In any given year, one in five children and adolescents will experience a mental disorder, and the prevalence of these illnesses appears to be increasing. Of those who are diagnosed, only 20 percent will be seen by a mental health provider.
The Commission on Children's Behavioral Health in the Finger Lakes brought together more than 150 mental health specialists as well as representatives from the local business, legal, and education systems Thursday in Rochester to highlight the urgency of the problem.
Michael Scharf, M.D., chief of Child Psychiatry at the University of Rochester Medical Center, says local mental health care is lacking in both quantity and quality.
"You don't have to go farther than to talk to a family who's been trying to get access to a child psychiatrist in town. It takes an average of twelve weeks to connect." Dr.Scharf was the project leader for the commission, whose report "Crisis in Care" found that prevention efforts are virtually non-existent at regional elementary and secondary schools, child care, or community resource settings.
Dr. Scharf says agencies and providers often collaborate, but a tangle of funding streams and state and federal regulations sometimes create silos of service that fail to provide consistent care for patients who suffer from depression, ADHD, anxiety disorders, obsessive compulsive disorder and other conditions. The report calls the shortage of local mental health practitioners trained to adequately address the needs of children and adolescents "staggering," with inadequate reimbursement a key contributor to the problem.

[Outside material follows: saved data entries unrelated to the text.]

import Summits.Ventures.CertifiedManyBodySolver.Certificates.S1Rm2uTierP.Head
import Summits.Ventures.CertifiedManyBodySolver.Certificates.S1Rm2uTierP.Hints016
import Summits.Ventures.CertifiedManyBodySolver.Certificates.S1Rm2uTierP.Hints017
import Summits.Ventures.CertifiedManyBodySolver.Rows.CorrWindowCertKernelChainQuotAdjFastBox

/-!
# tier-P instance (S1Rm2u-R13-W3) — chain forest segment 64 of 103 (steps 213..215 from `[]`), file 1 of 1: steps 213..215 (topology (B): eval%-chained accumulators, import-serial INSIDE the segment only)

Generated by hubbard-algo-p2's untrusted exporter (emit_v0.py + emit_w3.py); every datum below is re-derived / re-checked by the kernel chain
(`stepEQA`, Rows/CorrWindowCertKernelChainQuotAdj.lean) or is inert. HONEST FRAMING (xx1): instance data / kernel replay of a CONTROL/CALIBRATION
certificate (S1′-Rm2-u″ INNER pinned spoke of the La214-E t′-pair {hub′ −3/10, S1′ −1/5}: t′ = −1/5, OWN f-sum objective, eom multipliers PINNED to the hub-Rm2-u′ certificate (EB by name), sdp-1 (R1) C-edition j326976, 4^40-dyadic two-level Gram factors); nothing here is a theorem about the Hubbard model; no summit statement. [cite: Han2020Bootstrap, §3]
-/

set_option linter.style.longLine false
set_option maxRecDepth 100000
set_option maxHeartbeats 0

namespace Summit.Ventures.CertifiedManyBodySolver
namespace CARPolyWindow.TierP.S1Rm2u
open Summit.Ventures.CertifiedQuantumChemistry Summit.Ventures.CertifiedQuantumChemistry.CARPoly
open Literature.MathematicalPhysics.QuantumLattice Literature.MathematicalPhysics.QuantumLattice.HubbardWave0
open Literature.Probability.LatticeModels
open CARPolyWindow CARPolyWindow.BoxGeom

/-- segment 64 starts from the EMPTY accumulator before step 213 (chain forest, R-g4-11 (L6)). [folklore] -/
def C64_0 : SOSDual.EncPoly := []

/-- accumulator after step 214 within segment 64 (evaluated at elaboration; the kernel re-derives it in `step_213`). [folklore] -/
def C64_1 : SOSDual.EncPoly := eval% stepEQA D 2048 C64_0 (slices.getD 213 []) (hintsOfCodes Dr reps HC213)

/-- KERNEL FACT, step 213 of 350 (fast step (L7): `stepEQAFB_kernel`, box edition). [folklore] -/
theorem step_213 : C64_1 = stepEQA D 2048 C64_0 (slices.getD 213 []) (hintsOfCodes Dr reps HC213) :=
  stepEQAFB_kernel 6 13 7 rfl (by decide +kernel)

/-- accumulator after step 215 within segment 64 (evaluated at elaboration; the kernel re-derives it in `step_214`). [folklore] -/
def C64_2 : SOSDual.EncPoly := eval% stepEQA D 2048 C64_1 (slices.getD 214 []) (hintsOfCodes Dr reps HC214)

/-- KERNEL FACT, step 214 of 350 (fast step (L7): `stepEQAFB_kernel`, box edition). [folklore] -/
theorem step_214 : C64_2 = stepEQA D 2048 C64_1 (slices.getD 214 []) (hintsOfCodes Dr reps HC214) :=
  stepEQAFB_kernel 6 13 7 rfl (by decide +kernel)

/-- accumulator after step 216 within segment 64 (evaluated at elaboration; the kernel re-derives it in `step_215`). [folklore] -/
def C64_3 : SOSDual.EncPoly := eval% stepEQA D 2048 C64_2 (slices.getD 215 []) (hintsOfCodes Dr reps HC215)

/-- KERNEL FACT, step 215 of 350 (fast step (L7): `stepEQAFB_kernel`, box edition). [folklore] -/
theorem step_215 : C64_3 = stepEQA D 2048 C64_2 (slices.getD 215 []) (hintsOfCodes Dr reps HC215) :=
  stepEQAFB_kernel 6 13 7 rfl (by decide +kernel)


end CARPolyWindow.TierP.S1Rm2u
end Summit.Ventures.CertifiedManyBodySolver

The prevalence of mental and behavioral disorders reaches beyond socioeconomic and geographic boundaries, according to Scharf, but he said neighborhoods with high rates of violence have an even greater percentage of young people with these illnesses. Poverty is another contributing factor, but the problem is not only found the city of Rochester. The report notes that the Rochester Area Community Foundation found that 40 percent of Monroe County families are living in poverty.
The commission is recommending a special task force to include educators, human service providers, court personnel, major health care providers, payors and foundations, and others to explore the problem. The report calls for a focus on prevention starting at preschool through age 10 and response efforts for children and adolescents of all ages. It also calls for more cultural diversity in the mental health workforce.